Politics, government and public life for Southern California

The ATM effect: LA's the place for campaign cash

Obama For America "30 Days To Victory" Fundraising Concert In Los Angeles

Kevin Winter/Getty Images

President Barack Obama appeared at a fundraising concert at the Nokia Theater last October in Los Angeles.

 

A late but interesting tidbit from the 2012 presidential election: when it came to fundraising, all roads led to L.A.

Los Angeles County donors were the top sources of campaign cash to candidates and political action committees last year, according to an analysis by The Sunlight Foundation, a nonpartisan group that tracks money in politics.

It's no wonder that Democrat-dominant L.A. is seen more as an ATM for President Barack Obama than a place to stump for votes. Los Angeles voters put up with traffic jams but don't often see the person whose visit causes them — he's busy hitting up the heavy donors.

The Sunlight Foundation totes up the money spent on political campaigns and maps it by county, with a neat slider bar allowing the viewer to animate the display over time.

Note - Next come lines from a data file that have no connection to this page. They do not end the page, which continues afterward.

/-- `|p(u) − p(v)| ≤ |u − v|` for a polynomial with coefficients in `O_V` and `u, v ∈ O_V`.
[folklore] -/
private theorem valuation_eval_sub_eval_le' {p : Polynomial Ω} (hp : ∀ i, p.coeff i ∈ V) {u v : Ω}
    (hu : u ∈ V) (hv : v ∈ V) : V.valuation (p.eval u - p.eval v) ≤ V.valuation (u - v) := by
  -- lift to `O_V` and use `u − v ∣ p(u) − p(v)` there
  have hl : p ∈ Polynomial.lifts (algebraMap V Ω) := by
    refine (Polynomial.lifts_iff_coeff_lifts _).mpr fun i => ?_
    exact ⟨⟨p.coeff i, hp i⟩, rfl⟩
  obtain ⟨q, hq⟩ := (Polynomial.mem_lifts _).mp hl
  obtain ⟨r, hr⟩ := Polynomial.sub_dvd_eval_sub (⟨u, hu⟩ : V) ⟨v, hv⟩ q
  have h2 : ∀ w : V, p.eval (w : Ω) = ((q.eval w : V) : Ω) := fun w => by
    rw [← hq, eval_map]
    exact Polynomial.eval₂_hom (algebraMap V Ω) w
  have h1 : p.eval u - p.eval v = (u - v) * (r : Ω) := by
    rw [show u = ((⟨u, hu⟩ : V) : Ω) from rfl, show v = ((⟨v, hv⟩ : V) : Ω) from rfl, h2, h2]
    have := congrArg (fun z : V => (z : Ω)) hr
    simpa using this
  rw [h1, map_mul]
  calc V.valuation (u - v) * V.valuation (r : Ω) ≤ V.valuation (u - v) * 1 :=
        mul_le_mul' le_rfl ((V.valuation_le_one_iff _).mpr r.2)
    _ = V.valuation (u - v) := mul_one _

/-- If the coefficients of `g − f` have value `≤ ε` and `a ∈ O_V` then `|g(a) − f(a)| ≤ ε`.
[folklore] -/
theorem valuation_eval_sub_le_of_coeff_sub {f g : Polynomial Ω} {a : Ω} (ha : a ∈ V)
    {ε : V.ValueGroup} (hε : ∀ i, V.valuation (g.coeff i - f.coeff i) ≤ ε) :
    V.valuation (g.eval a - f.eval a) ≤ ε := by
  rw [← eval_sub, eval_eq_sum_range]
  refine Valuation.map_sum_le _ fun i _ => ?_
  rw [map_mul, map_pow, coeff_sub]
  calc V.valuation (g.coeff i - f.coeff i) * V.valuation a ^ i ≤ ε * 1 :=
        mul_le_mul' (hε i) (pow_le_one₀ zero_le ((V.valuation_le_one_iff _).mpr ha))
    _ = ε := mul_one ε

What it shows is that L.A. individual donors put $149 million into political campaigns in 2012. That works out to about $15 for every single one of the county's 9.9 million residents. Political giving, of course, is not spread out evenly, it tends to be concentrated among the wealthy.

Some 58 percent of L.A. County donations went to Democrats; in neighboring Orange County, 60 percent of the donations went to Republicans. Republicans claimed 68 percent of donations in Riverside County, and 50 percent in San Bernardino County

Third party candidates got very little from Los Angeles County donors, less than one-quarter of one percent of all donations nationwide came from L.A. County.